# Amber Poison



## jaroadshow (Apr 2, 2010)

Hello : I posted recently about my poison I have had for a long time. I would have dug it sometime over the past 41 years that I have been digging and collecting old bottles here in beautiful Southern Ontario. I am attaching a picture of it from the front and showing the base. The base shot isn't as clear but it shows the two intertwined ovals.
 This bottle is the only one I have seen with just the skull and crossbones. 
 Could anyone please tell me if it is a common or rare bottle.
 This bottle is A.B.M. and mint.

 Thank You 

 jaroadshow


----------



## Poison_Us (Apr 3, 2010)

The pic of the base didn't get posted.  Is this sqare or rectangular?  Either way, I have no listing for this.  Closest thing is a new one that was recently recorded that is between this and the KS-12 in design.  You can find this (KS-63) on our website under Wanted.
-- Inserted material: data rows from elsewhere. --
/-- **A PIECE THAT IS A MERGER IS A JOIN** (a cluster root, leaf-05 g2's `croots`), for a dated structure; and, for a
cut `t₀ ≤ t`, a join below a step-`t` parent. [folklore] -/
theorem exists_mem_croots_of_mem_parts {Y Z : Gen ε} {e : ε} :
    ∀ {G : Gen ε} {s : Bool} {t t₀ : ℕ}, Dated (PEv.step ∘ sh) s t G → Gen.merge Y Z e ∈ parts sh t₀ G →
      (∃ a, (a, Gen.merge Y Z e) ∈ croots (PEv.step ∘ sh) G) ∧
        (t₀ ≤ t → ∃ a, (a, Gen.merge Y Z e) ∈ crootsP (PEv.step ∘ sh) (some t) G)
  | Gen.born b j, s, t, t₀, _, hM => by simp [parts] at hM
  | Gen.renew W r h, s, t, t₀, hD, hM => by
      rw [dated_renew] at hD
      have ih := exists_mem_croots_of_mem_parts (G := W) hD hM
      exact ⟨ih.1, fun _ => ih.1⟩
  | Gen.merge A B e', s, t, t₀, hD, hM => by
      rw [dated_merge] at hD
      obtain ⟨hle, -, hA, hB⟩ := hD
      have hle' : (sh e').step ≤ t := hle
      by_cases hlt : (sh e').step < t₀
      · have hM' : Gen.merge Y Z e = Gen.merge A B e' := by simpa [parts, hlt] using hM
        rw [hM']
        refine ⟨⟨[], (mem_croots_merge_iff _ A B e' _).2 (Or.inl rfl)⟩, fun ht₀ => ⟨[], ?_⟩⟩
        have hne : ¬ some t = some ((PEv.step ∘ sh) e') := by
          intro h
          have h1 := Option.some.inj h
          have h2 : t = (sh e').step := h1
          omega
        simp only [crootsP]
        rw [if_neg hne]
        simp
      · have hM' : Gen.merge Y Z e ∈ parts sh t₀ A ++ parts sh t₀ B := by simpa [parts, hlt] using hM
        have ht₀e : t₀ ≤ (sh e').step := not_lt.1 hlt
        rcases List.mem_append.1 hM' with h | h
        · obtain ⟨a, ha⟩ := (exists_mem_croots_of_mem_parts (G := A) hA h).2 ht₀e
          refine ⟨⟨false :: a, ?_⟩, fun _ => ⟨false :: a, ?_⟩⟩
          · simp only [croots, crootsP, List.mem_append, List.mem_map]
            exact Or.inr (Or.inl ⟨(a, _), ha, rfl⟩)
          · simp only [crootsP, List.mem_append, List.mem_map]
            exact Or.inr (Or.inl ⟨(a, _), ha, rfl⟩)
        · obtain ⟨a, ha⟩ := (exists_mem_croots_of_mem_parts (G := B) hB h).2 ht₀e
          refine ⟨⟨true :: a, ?_⟩, fun _ => ⟨true :: a, ?_⟩⟩
          · simp only [croots, crootsP, List.mem_append, List.mem_map]
            exact Or.inr (Or.inr ⟨(a, _), ha, rfl⟩)
          · simp only [crootsP, List.mem_append, List.mem_map]
            exact Or.inr (Or.inr ⟨(a, _), ha, rfl⟩)

end Strip

/-! ## §2 Touch-connectedness from a contact forest -/

section Forest

/-- transport of touch-connectedness along a map respecting touch on members [folklore] -/
theorem TConn.map {α β : Type*} {touch : α → α → Prop} {touch' : β → β → Prop} (f : α → β) {l : List α}
    (h : ∀ a ∈ l, ∀ b ∈ l, touch a b → touch' (f a) (f b)) (hc : TConn touch l) : TConn touch' (l.map f) := by
  intro p hp q hq
  obtain ⟨a, ha, rfl⟩ := List.mem_map.1 hp
  obtain ⟨b, hb, rfl⟩ := List.mem_map.1 hq
  exact Relation.ReflTransGen.lift (p := fun a' b' => a' ∈ l.map f ∧ b' ∈ l.map f ∧ touch' a' b') f
    (fun x y hxy => ⟨List.mem_map.2 ⟨x, hxy.1, rfl⟩, List.mem_map.2 ⟨y, hxy.2.1, rfl⟩, h x hxy.1 y hxy.2.1 hxy.2.2⟩)
    _ _ (hc a ha b hb)

/-- **A CONTACT FOREST MAKES THE PART LIST TOUCH-CONNECTED**: parts indexed by `g : I → α` onto `l`, a forest-admissible
configuration (`HistorySiblingSymmetry.ForestAdm`: every non-host part touches its parent, ranks decrease towards the
host) and a SYMMETRIC touch `T` on parts implied by the forest's touch ⇒ `TConn T l`. [folklore] -/
theorem tconn_of_forestAdm {I Pos α : Type*} {ok : I → Pos → Prop} {touch : I → Pos → I → Pos → Prop} {h : I}
    {c : I → Pos} (hF : ForestAdm ok touch h c) {l : List α} (g : I → α) (hg : ∀ i, g i ∈ l)
    (hsurj : ∀ a ∈ l, ∃ i, g i = a) {T : α → α → Prop} (hT : ∀ a b, T a b → T b a)
    (htouch : ∀ i j, touch i (c i) j (c j) → T (g i) (g j)) : TConn T l := by
  obtain ⟨par, ⟨rk, hrk⟩, hpar⟩ := hF
  -- every part reaches the host and back, along its parent chain
  have reach : ∀ (n : ℕ) (i : I), rk i ≤ n →
      Relation.ReflTransGen (fun a b => a ∈ l ∧ b ∈ l ∧ T a b) (g i) (g h) ∧
        Relation.ReflTransGen (fun a b => a ∈ l ∧ b ∈ l ∧ T a b) (g h) (g i) := by
    intro n
    induction n with
    | zero =>
        intro i hi
        by_cases hih : i = h
        · subst hih; exact ⟨Relation.ReflTransGen.refl, Relation.ReflTransGen.refl⟩
        · have := hrk i hih; omega
    | succ n ih =>
        intro i hi
        by_cases hih : i = h
        · subst hih; exact ⟨Relation.ReflTransGen.refl, Relation.ReflTransGen.refl⟩
        · have hlt := hrk i hih
          have ht := htouch i (par i) (hpar i hih).2
          obtain ⟨ih1, ih2⟩ := ih (par i) (by omega)
          exact ⟨(Relation.ReflTransGen.single ⟨hg i, hg (par i), ht⟩).trans ih1,
            ih2.trans (Relation.ReflTransGen.single ⟨hg (par i), hg i, hT _ _ ht⟩)⟩
  intro p hp q hq
  obtain ⟨i, rfl⟩ := hsurj p hp
  obtain ⟨j, rfl⟩ := hsurj q hq
  exact (reach (rk i) i le_rfl).1.trans (reach (rk j) j le_rfl).2

end Forest

/-! ## §3 From canonical admissibility to the cluster-contact binder -/

section Bridge

variable {ε γ β R : Type*} [DecidableEq β] [LinearOrder R] {D : ℕ}
  (zone : ℕ → Gen ε → (Addr D → γ) → Finset β) (ρ : (Addr D → γ) → R) (c₀ : γ) (st : ε → ℕ)

/-- **THE LOCAL JOIN CONDITION MAKES THE TOP JOIN'S PARTS TOUCH-CONNECTED**: `LocalTop` at `merge A B e` under `P`
(leaf-05 g2: a contact forest of the parts' displayed zones at `st e`, read at the induced relative placements `cfg`)
and an identification `hzone` of those zones with a function `Zf` of the part alone ⇒
`TConn (fun a b => (Zf a ∩ Zf b).Nonempty) ((jparts st (merge A B e)).map Prod.snd)`. [folklore] -/
theorem tconn_tparts_of_localTop (A B : Gen ε) (e : ε) (P : Addr D → γ)
    (hloc : LocalTop zone ρ c₀ st (Gen.merge A B e) P) (Zf : Gen ε → Finset β)
    (hzone : ∀ i : Fin (npart st (Gen.merge A B e)),
      zone (st e) (part st _ i).2 (cfg c₀ st A B e P i) = Zf (part st _ i).2) :
    TConn (fun a b => (Zf a ∩ Zf b).Nonempty) ((jparts st (Gen.merge A B e)).map Prod.snd) := by
  have hF := hloc.1
  refine tconn_of_forestAdm hF (fun i => (part st _ i).2) (fun i => List.mem_map.2 ⟨_, part_mem st _ i, rfl⟩)
    (fun a ha => ?_) (fun a b hab => by rw [inter_comm]; exact hab) (fun i j hij => ?_)
  · obtain ⟨q, hq, rfl⟩ := List.mem_map.1 ha
    obtain ⟨i, hi⟩ := exists_part_eq st hq
    exact ⟨i, by rw [hi]⟩
  · have h : (zone (st e) (part st _ i).2 (cfg c₀ st A B e P i) ∩
        zone (st e) (part st _ j).2 (cfg c₀ st A B e P j)).Nonempty := hij
    rwa [hzone i, hzone j] at h

variable {zone ρ c₀} {sh : ε → PEv}

/-- **FROM CANONICAL ADMISSIBILITY TO CLUSTER CONTACT OF THE PIECES.**  For a structure `G` canonically admissible under
`P` (leaf-05 g2's `CAdm zone ρ c₀ (step∘sh) G P`) and dated (leaf-02 g3's `Dated`), and a renewal-blind zone function
`Zf` agreeing with the displayed part zones at every join under the induced relative placements (`hzone`): every PIECE
of `G` that is a merger has TOUCH-CONNECTED cluster parts for «`Zf (sh e).step a ∩ Zf (sh e).step b` non-empty» — the
`hconn` binder of `HistoryZoneMassCluster.card_regZoneD_le_pieces` for `Zf`. [folklore] -/
theorem hconn_of_cadm {G : Gen ε} {P : Addr D → γ} (hadm : CAdm zone ρ c₀ (PEv.step ∘ sh) G P) {s : Bool} {T : ℕ}
    (hD : Dated (PEv.step ∘ sh) s T G) (Zf : ℕ → Gen ε → Finset β)
    (hZr : ∀ (t : ℕ) (Y : Gen ε) (r : ε) (h : ℕ), Zf t (Gen.renew Y r h) = Zf t Y)
    (hzone : ∀ q ∈ croots (PEv.step ∘ sh) G, ∀ i : Fin (npart (PEv.step ∘ sh) q.2),
      zone (ftime (PEv.step ∘ sh) q.2) (part (PEv.step ∘ sh) q.2 i).2
          (rel c₀ (part (PEv.step ∘ sh) q.2 i).1 (rel c₀ q.1 P)) =
        Zf (ftime (PEv.step ∘ sh) q.2) (part (PEv.step ∘ sh) q.2 i).2) :
    ∀ (t₀ : ℕ) (Y Z : Gen ε) (e : ε), Gen.merge Y Z e ∈ parts sh t₀ G →
      TConn (fun a b => (Zf (sh e).step a ∩ Zf (sh e).step b).Nonempty) (parts sh (sh e).step (Gen.merge Y Z e)) := by
  intro t₀ Y Z e hM
  obtain ⟨a, ha⟩ := (exists_mem_croots_of_mem_parts hD hM).1
  have hloc : LocalTop zone ρ c₀ (PEv.step ∘ sh) (Gen.merge Y Z e) (rel c₀ a P) := hadm _ ha
  have h1 := tconn_tparts_of_localTop zone ρ c₀ (PEv.step ∘ sh) Y Z e (rel c₀ a P) hloc (Zf (sh e).step)
    (fun i => hzone _ ha i)
  have hDM : Dated (PEv.step ∘ sh) false (sh e).step (Gen.merge Y Z e) := dated_node hD (sub_of_mem_parts t₀ hM)
  rw [parts_eq_map_strip hDM]
  have h2 := TConn.map strip (touch' := fun a b => (Zf (sh e).step a ∩ Zf (sh e).step b).Nonempty)
    (fun a _ b _ hab => by rwa [apply_strip _ (hZr _), apply_strip _ (hZr _)]) h1
  rw [List.map_map] at h2
  exact h2

end Bridge

/-! ## §4 Sanity (decided) -/

namespace Sanity

/-- stripping two renewals off a birth returns the birth; a same-step chain `((A B)₅ C)₅` dated lax at `5` has its
three births as cut-`5` pieces and as step-`5` cluster parts (both decided; labels ARE steps here via `Prod.fst`) -/
example :
    strip (Gen.renew (Gen.renew (Gen.born (((0, 0, 0) : PEv), 0) 0) (((1, 1, 0) : PEv), 1) 0)
        (((2, 1, 0) : PEv), 2) 1) = Gen.born (((0, 0, 0) : PEv), 0) 0 ∧
    (parts (Prod.fst : PEv × ℕ → PEv) 5
        (Gen.merge (Gen.merge (Gen.born (((0, 0, 0) : PEv), 0) 0) (Gen.born (((1, 0, 0) : PEv), 1) 1)
          (((5, 2, 0) : PEv), 3)) (Gen.born (((2, 0, 0) : PEv), 2) 2) (((5, 2, 0) : PEv), 4))).length = 3 ∧
    (clusterParts (PEv.step ∘ (Prod.fst : PEv × ℕ → PEv)) 5
        (Gen.merge (Gen.merge (Gen.born (((0, 0, 0) : PEv), 0) 0) (Gen.born (((1, 0, 0) : PEv), 1) 1)
          (((5, 2, 0) : PEv), 3)) (Gen.born (((2, 0, 0) : PEv), 2) 2) (((5, 2, 0) : PEv), 4))).length = 3 := by
  refine ⟨rfl, by decide, by decide⟩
 But, I cant find no record of this, which is exciting.  If you can get the base posted along with it's size, I can have it further researched and/or recorded into the books.


----------



## jaroadshow (Apr 3, 2010)

Hi Poison_Us :  I am attaching a picture of the base. Not the best, but hopefully clear enough. The bottle is square ( Bevelled corners ) , 8cm. high and 2.9cm. each side.
 The only embossing on the bottle is the skull and crossbones and the base marking.
 Thank You

 Jaroadshow


----------



## jerry2143 (Apr 6, 2010)

Hi, Nice bottle and unusual. If you should ever decide too part with it keep me in mind. Do you remember where it possibly may have been dug at in Canada? Just curious!!!


----------



## jaroadshow (Apr 6, 2010)

Hi Jerry 2143 : I have no idea where I dug it , just somewhere here in southern ontario , possibly in the Niagara Falls , Ontario area since that is my home town and where I did most of my digging in my youth.
 I might be interested in parting with it, but don't know what it would be worth selling it for.

 jaroadshow


----------



## Poison_Us (Apr 6, 2010)

Well, it's looking like this will be a new bottle!  Now it's up to see if it's a variant of an existing one or a new one all together.  But for now, you can consider yourself to have the only known example so far.  I will let you know more when I get more.  This is good and bad.  Good first.  This is it.  Nobody has another (so far...things trickle in now and then, like yours did).  So it's desirable.  The bad.   No price history.  It's only worth what someone is willing to sell (or part with) it at. (like anything else of course)  But where to start!?  All I can say is the last time I saw an unlisted bottle sell of this kind (now listed as KS-63 in cobalt) it sold for $177.  Came out of Poland....but it looked exactly like a KS-12, but just had POISON embossed under the Skull/CBs and not the TINCT IODINE as the KS-12 does.  Yours doesn't even have that and the skull is in the middle and not the top of the panel.  So at the moment, it's an oddity.


----------



## jerry2143 (Apr 7, 2010)

Hi, Jaroadshow,  
      Poison-Us is correct. The last unknown poison bottle of this kind is now listed in the poison book as the KS-63 and is from Poland and sold for $177 on ebay just a few months ago. It was cobalt instead of amber and does have the word POISON  embossed under the skull and crossed bones. The bottle was 3 13/16  inches tall and the base size was 1 5/16 inches across. It was a machine made bottle (ABM) and probably held two ounces of "tinct of iodine" or "liquid iodine". Your bottle probably held one ounce of "liquid iodine" or maybe "tinct of  iodine" .If you have time e-mail me at memc@triad.rr.com and we can talk about it. Thanks for your time in answering me. I hope too hear from you in the near future.

    Jerry2143
 .


----------



## Poison_Us (Apr 7, 2010)

Jerry, ever seen a makers mark like this?  Wife seems to think she has, but we can't find it anywhere.  Our KS-12s don't and the KS-63 was plain on the base.


----------



## jerry2143 (Apr 7, 2010)

Poison_Us
     I have seen this glass makers mark before but I am like you  I can't remember on what bottle.


----------